import Summits.NavierStokesRegularity.OSWSelfSimilar.SheetRTimeShiftMode
import Mathlib.MeasureTheory.Integral.IntervalIntegral.FundThmCalculus
import HarnessLib

/-!
# SHEET-ℝ: the TRANSLATION mode — `σ = ½` (covariant velocity gauge) resp. `σ = ½ + a·HΩ(0)` (pinned gauge) is an exact
# eigenvalue of the linearised profile map at a strong zero, with eigenfunction `Ω′` (pointwise identity)

HONEST FRAMING (cell ns-blowup GROUP B / zone Z3, case Z3-SR-SPEC, EVEN half of the unstable-manifold census; 1-D MODEL —
the viscous gCLM / OSW sheet-ℝ profile equation; not Euler, not NS; «violates: none — MODEL»). Nothing here asserts that a
profile exists; the file is calculus about ANY sufficiently regular strong zero. Companion of `SheetRTimeShiftMode` (the ODD
half: T-shift mode, `σ = 1`), whose spelling of the profile map and of the linearisation it follows verbatim:

  `G(Ω)(X) = Ω(X) + ½X·Ω′(X) + a·𝒰Ω(X)·Ω′(X) − HΩ(X)·Ω(X) − ν·Ω″(X)`,  `𝒰Ω(X) = ∫₀^X HΩ`,
  `DG(Ω)[v] = v + ½X·v′ + a·(𝒰v·Ω′ + 𝒰Ω·v′) − (Hv)·Ω − (HΩ)·v − ν·v″`.

For the TRANSLATION mode `v := Ω′` (an EVEN function when `Ω` is odd) the velocity of the perturbation is defined only up
to an additive constant (the model fixes `u_x = Hω`, and a constant in `u` is a Galilean frame): writing the perturbation
velocity as `X ↦ HΩ(X) − c` (it equals `∫₀^X H[Ω′] + (HΩ(0) − c)` by `(HΩ)′ = H[Ω′]`,
`Summit.NavierStokesRegularity.OSWSelfSimilar.SheetRTranslationMode.velocity_translationMode`), differentiating the profile
equation once gives the exact identity, at a STRONG zero (`G(Ω) ≡ 0`) and at every `X`,

  **`DG_c(Ω)[Ω′](X) = −(½ + a·c)·Ω′(X)`**   (`Summit.NavierStokesRegularity.OSWSelfSimilar.SheetRTranslationMode.linearised_translationMode_eq`):

* `c = 0` — the TRANSLATION-COVARIANT gauge (perturbation velocity `HΩ`, vanishing at `−∞` with `HΩ`; this is the
  linearisation of the log-kernel Biot–Savart velocity `u = π⁻¹ log|·| ∗ ω`, for which a shift of the blow-up point is a
  symmetry): `σ = ½` is an eigenvalue of `−DG(Ω)` with eigenfunction `Ω′`
  (`….linearised_translationMode_covariant`);
* `c = HΩ(0)` — the PINNED gauge `𝒰v(0) = 0` of the certificate's odd-class spelling, transported verbatim to even `v`:
  `σ = ½ + a·HΩ(0)` (`….linearised_translationMode_pinned`; at the certified sheet-ℝ point `a = 1/5`, `HΩ*(0) ≈ 3.9487`,
  this is `≈ 1.2897` — a non-covariant artefact, the "falsifier" number of the cell's design probe kit j269261, which printed
  both `0.50000` and `1.28974`).

The analytic inputs are the tree's `Literature.Analysis.Fourier.hasDerivAt_hilbertTransform` (`(HΩ)′ = H[Ω′]`, through
`SheetRTimeShiftMode.hasDerivAt_hilbertTransform_profile`), valid in the
decay class `Ω ∈ C³`, `Ω ∈ L¹`, `|Ω″| ≤ M`, `|Ω′(ξ)| ≤ C/(1+ξ²)` (as in `SheetRTimeShiftMode`), and the fundamental theorem of
calculus. The algebra is the one-line skeleton `….skeleton` on point values.

WHAT THIS IS NOT: not the statement that `Ω*′` lies in the even energy class `E⁺₀` of a spectral certificate (`Ω*″ ∈ L²_{64+ξ²}`,
zero mass — a weighted-decay statement about the certified zero), nor that the certified weak zero is `C³`; MODEL statement;
no NS content; no number of any certificate moves.
-/

noncomputable section

namespace Summit.NavierStokesRegularity.OSWSelfSimilar
namespace SheetRTranslationMode

open _root_.MeasureTheory _root_.Set _root_.Filter Literature.Analysis.Fourier intervalIntegral
open scoped Real Topology

/-! ### §1 The algebraic skeleton (explicit point values; no analysis) -/

/-- **Skeleton.** Write `Ω₀, Ω₁, Ω₂, Ω₃` for `Ω, Ω′, Ω″, Ω‴` at `X`, `h₀, h₁` for `HΩ, (HΩ)′ = H[Ω′]` at `X`, `U` for `𝒰Ω(X)`,
and let `c` be the gauge constant. If the `X`-derivative of the profile equation holds at `X` (`hE'`, written with `𝒰Ω′ = HΩ`),
then the linearisation applied to the translation mode `v = Ω′` — values `v = Ω₁`, `v′ = Ω₂`, `v″ = Ω₃`, `Hv = h₁`, perturbation
velocity `h₀ − c` — equals `−(½ + a·c)·Ω₁`. [folklore] -/
theorem skeleton {a ν c X Ω₀ Ω₁ Ω₂ Ω₃ h₀ h₁ U : ℝ}
    (hE' : Ω₁ + (1 / 2 * Ω₁ + 1 / 2 * X * Ω₂) + a * (h₀ * Ω₁ + U * Ω₂) - (h₁ * Ω₀ + h₀ * Ω₁) - ν * Ω₃ = 0) :
    Ω₁ + 1 / 2 * X * Ω₂ + a * ((h₀ - c) * Ω₁ + U * Ω₂) - h₁ * Ω₀ - h₀ * Ω₁ - ν * Ω₃
      = -(1 / 2 + a * c) * Ω₁ := by
  linear_combination hE'

/-! ### §2 Calculus of the mode `v = Ω′` -/

section calculus

variable {Ω : ℝ → ℝ}

/-- `C³` bookkeeping: the three `HasDerivAt` facts for `Ω, Ω′, Ω″`. [folklore] -/
private lemma contDiff_derivs (hΩ : ContDiff ℝ 3 Ω) :
    ContDiff ℝ 2 (deriv Ω) ∧
      (∀ x, HasDerivAt Ω (deriv Ω x) x) ∧ (∀ x, HasDerivAt (deriv Ω) (deriv (deriv Ω) x) x) ∧
      (∀ x, HasDerivAt (deriv (deriv Ω)) (deriv (deriv (deriv Ω)) x) x) := by
  have h1 : ContDiff ℝ 2 (deriv Ω) := (contDiff_succ_iff_deriv.1 (hΩ : ContDiff ℝ (2 + 1) Ω)).2.2
  have h2 : ContDiff ℝ 1 (deriv (deriv Ω)) := (contDiff_succ_iff_deriv.1 (h1 : ContDiff ℝ (1 + 1) (deriv Ω))).2.2
  refine ⟨h1, fun x => ?_, fun x => ?_, fun x => ?_⟩
  · exact ((hΩ.differentiable (by norm_num)) x).hasDerivAt
  · exact ((h1.differentiable (by norm_num)) x).hasDerivAt
  · exact ((h2.differentiable (by norm_num)) x).hasDerivAt

/-- `iteratedDeriv 2 f = deriv (deriv f)`. [folklore] -/
private lemma iteratedDeriv_two_eq (f : ℝ → ℝ) : iteratedDeriv 2 f = deriv (deriv f) := by
  rw [show (2 : ℕ) = 1 + 1 from rfl, iteratedDeriv_succ, iteratedDeriv_one]

/-- Under `|Ω′(ξ)| ≤ C/(1+ξ²)` the derivative is integrable. [folklore] -/
private lemma integrable_deriv (hΩ : ContDiff ℝ 3 Ω) {C : ℝ} (hC : ∀ y, |deriv Ω y| ≤ C / (1 + y ^ 2)) :
    Integrable (deriv Ω) := by
  obtain ⟨h1, -, -, -⟩ := contDiff_derivs hΩ
  refine Integrable.mono' ((integrable_inv_one_add_sq).const_mul C) h1.continuous.aestronglyMeasurable
    (Eventually.of_forall fun y => ?_)
  rw [Real.norm_eq_abs]
  simpa [div_eq_mul_inv] using hC y

/-- `H[Ω′]` is continuous in the decay class (`Ω′ ∈ C¹ ∩ L¹`). [folklore] -/
private lemma continuous_hilbertTransform_deriv (hΩ : ContDiff ℝ 3 Ω) {C : ℝ}
    (hC : ∀ y, |deriv Ω y| ≤ C / (1 + y ^ 2)) : Continuous (hilbertTransform (deriv Ω)) := by
  obtain ⟨h1, -, -, -⟩ := contDiff_derivs hΩ
  exact SheetRWeakProfilePV.continuous_hilbertTransform_of_contDiff (h1.of_le (by norm_num))
    (integrable_deriv hΩ hC)

/-- **Pinned velocity of the translation mode**: `𝒰[Ω′](X) = ∫₀^X H[Ω′] = HΩ(X) − HΩ(0)` (fundamental theorem of calculus
with `(HΩ)′ = H[Ω′]`). [folklore] -/
theorem velocity_translationMode (hΩ : ContDiff ℝ 3 Ω) (hΩi : Integrable Ω) {M C : ℝ}
    (hM : ∀ y, |deriv (deriv Ω) y| ≤ M) (hC : ∀ y, |deriv Ω y| ≤ C / (1 + y ^ 2)) (X : ℝ) :
    ∫ s in (0 : ℝ)..X, hilbertTransform (deriv Ω) s = hilbertTransform Ω X - hilbertTransform Ω 0 := by
  have hH := SheetRTimeShiftMode.hasDerivAt_hilbertTransform_profile hΩ hΩi hM hC
  have hcH' : Continuous (hilbertTransform (deriv Ω)) := continuous_hilbertTransform_deriv hΩ hC
  exact intervalIntegral.integral_eq_sub_of_hasDerivAt (fun s _ => hH s) (hcH'.intervalIntegrable _ _)

end calculus

/-! ### §3 The translation identity at a strong zero -/

/-- **Translation mode, general gauge.** Let `Ω ∈ C³` lie in the decay class `Ω ∈ L¹`, `|Ω″| ≤ M`, `|Ω′(ξ)| ≤ C/(1+ξ²)`, and let
it be a STRONG zero of the sheet-ℝ profile map, `Ω(X) + ½XΩ′(X) + a·(∫₀^X HΩ)·Ω′(X) − HΩ(X)·Ω(X) − ν·Ω″(X) = 0` for every `X`.
Then the translation mode `v = Ω′`, with perturbation velocity `X ↦ HΩ(X) − c` (`c` any constant), satisfies at every `X`
`v(X) + ½X·v′(X) + a·((HΩ(X) − c)·Ω′(X) + 𝒰Ω(X)·v′(X)) − Hv(X)·Ω(X) − HΩ(X)·v(X) − ν·v″(X) = −(½ + a·c)·v(X)`
(`Hv = H[Ω′]`, `v″ = iteratedDeriv 2 v`). MODEL statement, not NS. [folklore] -/
theorem linearised_translationMode_eq {a ν c : ℝ} {Ω v : ℝ → ℝ} (hΩ : ContDiff ℝ 3 Ω) (hΩi : Integrable Ω)
    {M C : ℝ} (hM : ∀ y, |deriv (deriv Ω) y| ≤ M) (hC : ∀ y, |deriv Ω y| ≤ C / (1 + y ^ 2))
    (hG : ∀ X, Ω X + 1 / 2 * X * deriv Ω X + a * (∫ s in (0 : ℝ)..X, hilbertTransform Ω s) * deriv Ω X
      - hilbertTransform Ω X * Ω X - ν * iteratedDeriv 2 Ω X = 0)
    (hv : v = deriv Ω) (X : ℝ) :
    v X + 1 / 2 * X * deriv v X
      + a * ((hilbertTransform Ω X - c) * deriv Ω X
        + (∫ s in (0 : ℝ)..X, hilbertTransform Ω s) * deriv v X)
      - hilbertTransform v X * Ω X - hilbertTransform Ω X * v X - ν * iteratedDeriv 2 v X
      = -(1 / 2 + a * c) * v X := by
  obtain ⟨-, hd1, hd2, hd3⟩ := contDiff_derivs hΩ
  subst hv
  have hH := SheetRTimeShiftMode.hasDerivAt_hilbertTransform_profile hΩ hΩi hM hC
  have hcH : Continuous (hilbertTransform Ω) := continuous_iff_continuousAt.2 fun x => (hH x).continuousAt
  -- `𝒰Ω′ = HΩ`
  have hUd : ∀ X, HasDerivAt (fun Y => ∫ s in (0 : ℝ)..Y, hilbertTransform Ω s) (hilbertTransform Ω X) X :=
    fun X => (hcH.integral_hasStrictDerivAt 0 X).hasDerivAt
  -- the profile equation with `Ω″ = deriv (deriv Ω)`, as an identically vanishing function
  have hG' : ∀ X, Ω X + 1 / 2 * X * deriv Ω X + a * (∫ s in (0 : ℝ)..X, hilbertTransform Ω s) * deriv Ω X
      - hilbertTransform Ω X * Ω X - ν * deriv (deriv Ω) X = 0 := fun X => by
    have := hG X; rwa [iteratedDeriv_two_eq] at this
  -- its derivative at `X`
  have hlin : HasDerivAt (fun ξ : ℝ => 1 / 2 * ξ) (1 / 2) X := by
    simpa using (hasDerivAt_id X).const_mul (1 / 2 : ℝ)
  have h := ((((hd1 X).add (hlin.mul (hd2 X))).add (((hUd X).mul (hd2 X)).const_mul a)).sub
    ((hH X).mul (hd1 X))).sub ((hd3 X).const_mul ν)
  have hfun : (Ω + (fun ξ : ℝ => 1 / 2 * ξ) * deriv Ω
        + (fun y => a * ((fun Y => ∫ s in (0 : ℝ)..Y, hilbertTransform Ω s) * deriv Ω) y)
        - hilbertTransform Ω * Ω - fun y => ν * deriv (deriv Ω) y) = fun _ => (0 : ℝ) := by
    funext Y
    simp only [Pi.add_apply, Pi.mul_apply, Pi.sub_apply]
    linear_combination hG' Y
  rw [hfun] at h
  have hE' := h.unique (hasDerivAt_const X (0 : ℝ))
  -- `v″ = Ω‴`, `Hv = H[Ω′] = (HΩ)′`, then the skeleton
  rw [iteratedDeriv_two_eq]
  exact skeleton (Ω₀ := Ω X) (h₁ := hilbertTransform (deriv Ω) X) (U := ∫ s in (0 : ℝ)..X, hilbertTransform Ω s)
    (by linear_combination hE')

/-- **Covariant gauge: `σ = ½`.** Under the hypotheses of `linearised_translationMode_eq`, with the translation-covariant
perturbation velocity `X ↦ HΩ(X)` (`c = 0`): `DG(Ω)[Ω′](X) = −½·Ω′(X)` at every `X`, i.e. `σ = ½` is an eigenvalue of `−DG(Ω)`
with eigenfunction the translation mode. MODEL statement, not NS. [folklore] -/
theorem linearised_translationMode_covariant {a ν : ℝ} {Ω v : ℝ → ℝ} (hΩ : ContDiff ℝ 3 Ω) (hΩi : Integrable Ω)
    {M C : ℝ} (hM : ∀ y, |deriv (deriv Ω) y| ≤ M) (hC : ∀ y, |deriv Ω y| ≤ C / (1 + y ^ 2))
    (hG : ∀ X, Ω X + 1 / 2 * X * deriv Ω X + a * (∫ s in (0 : ℝ)..X, hilbertTransform Ω s) * deriv Ω X
      - hilbertTransform Ω X * Ω X - ν * iteratedDeriv 2 Ω X = 0)
    (hv : v = deriv Ω) (X : ℝ) :
    v X + 1 / 2 * X * deriv v X
      + a * (hilbertTransform Ω X * deriv Ω X
        + (∫ s in (0 : ℝ)..X, hilbertTransform Ω s) * deriv v X)
      - hilbertTransform v X * Ω X - hilbertTransform Ω X * v X - ν * iteratedDeriv 2 v X
      = -(1 / 2) * v X := by
  have h := linearised_translationMode_eq (c := 0) hΩ hΩi hM hC hG hv X
  simp only [sub_zero, mul_zero, add_zero] at h
  exact h

/-- **Pinned gauge: `σ = ½ + a·HΩ(0)`.** Under the same hypotheses, with the pinned perturbation velocity
`𝒰v(X) = ∫₀^X H[v] = HΩ(X) − HΩ(0)` (the certificate's odd-class spelling `𝒰f = ∫₀^X Hf` applied verbatim to the even mode):
`v + ½X·v′ + a·(𝒰v·Ω′ + 𝒰Ω·v′) − Hv·Ω − HΩ·v − ν·v″ = −(½ + a·HΩ(0))·v` pointwise. MODEL statement, not NS. [folklore] -/
theorem linearised_translationMode_pinned {a ν : ℝ} {Ω v : ℝ → ℝ} (hΩ : ContDiff ℝ 3 Ω) (hΩi : Integrable Ω)
    {M C : ℝ} (hM : ∀ y, |deriv (deriv Ω) y| ≤ M) (hC : ∀ y, |deriv Ω y| ≤ C / (1 + y ^ 2))
    (hG : ∀ X, Ω X + 1 / 2 * X * deriv Ω X + a * (∫ s in (0 : ℝ)..X, hilbertTransform Ω s) * deriv Ω X
      - hilbertTransform Ω X * Ω X - ν * iteratedDeriv 2 Ω X = 0)
    (hv : v = deriv Ω) (X : ℝ) :
    v X + 1 / 2 * X * deriv v X
      + a * ((∫ s in (0 : ℝ)..X, hilbertTransform v s) * deriv Ω X
        + (∫ s in (0 : ℝ)..X, hilbertTransform Ω s) * deriv v X)
      - hilbertTransform v X * Ω X - hilbertTransform Ω X * v X - ν * iteratedDeriv 2 v X
      = -(1 / 2 + a * hilbertTransform Ω 0) * v X := by
  have h := linearised_translationMode_eq (c := hilbertTransform Ω 0) hΩ hΩi hM hC hG hv X
  have hU : ∫ s in (0 : ℝ)..X, hilbertTransform v s = hilbertTransform Ω X - hilbertTransform Ω 0 := by
    rw [hv]; exact velocity_translationMode hΩ hΩi hM hC X
  rw [hU]
  exact h

end SheetRTranslationMode
end Summit.NavierStokesRegularity.OSWSelfSimilar

end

▶ Problem description: How many lines in the records include "open"? Answer with the number alone.

▶ Exercise output: 2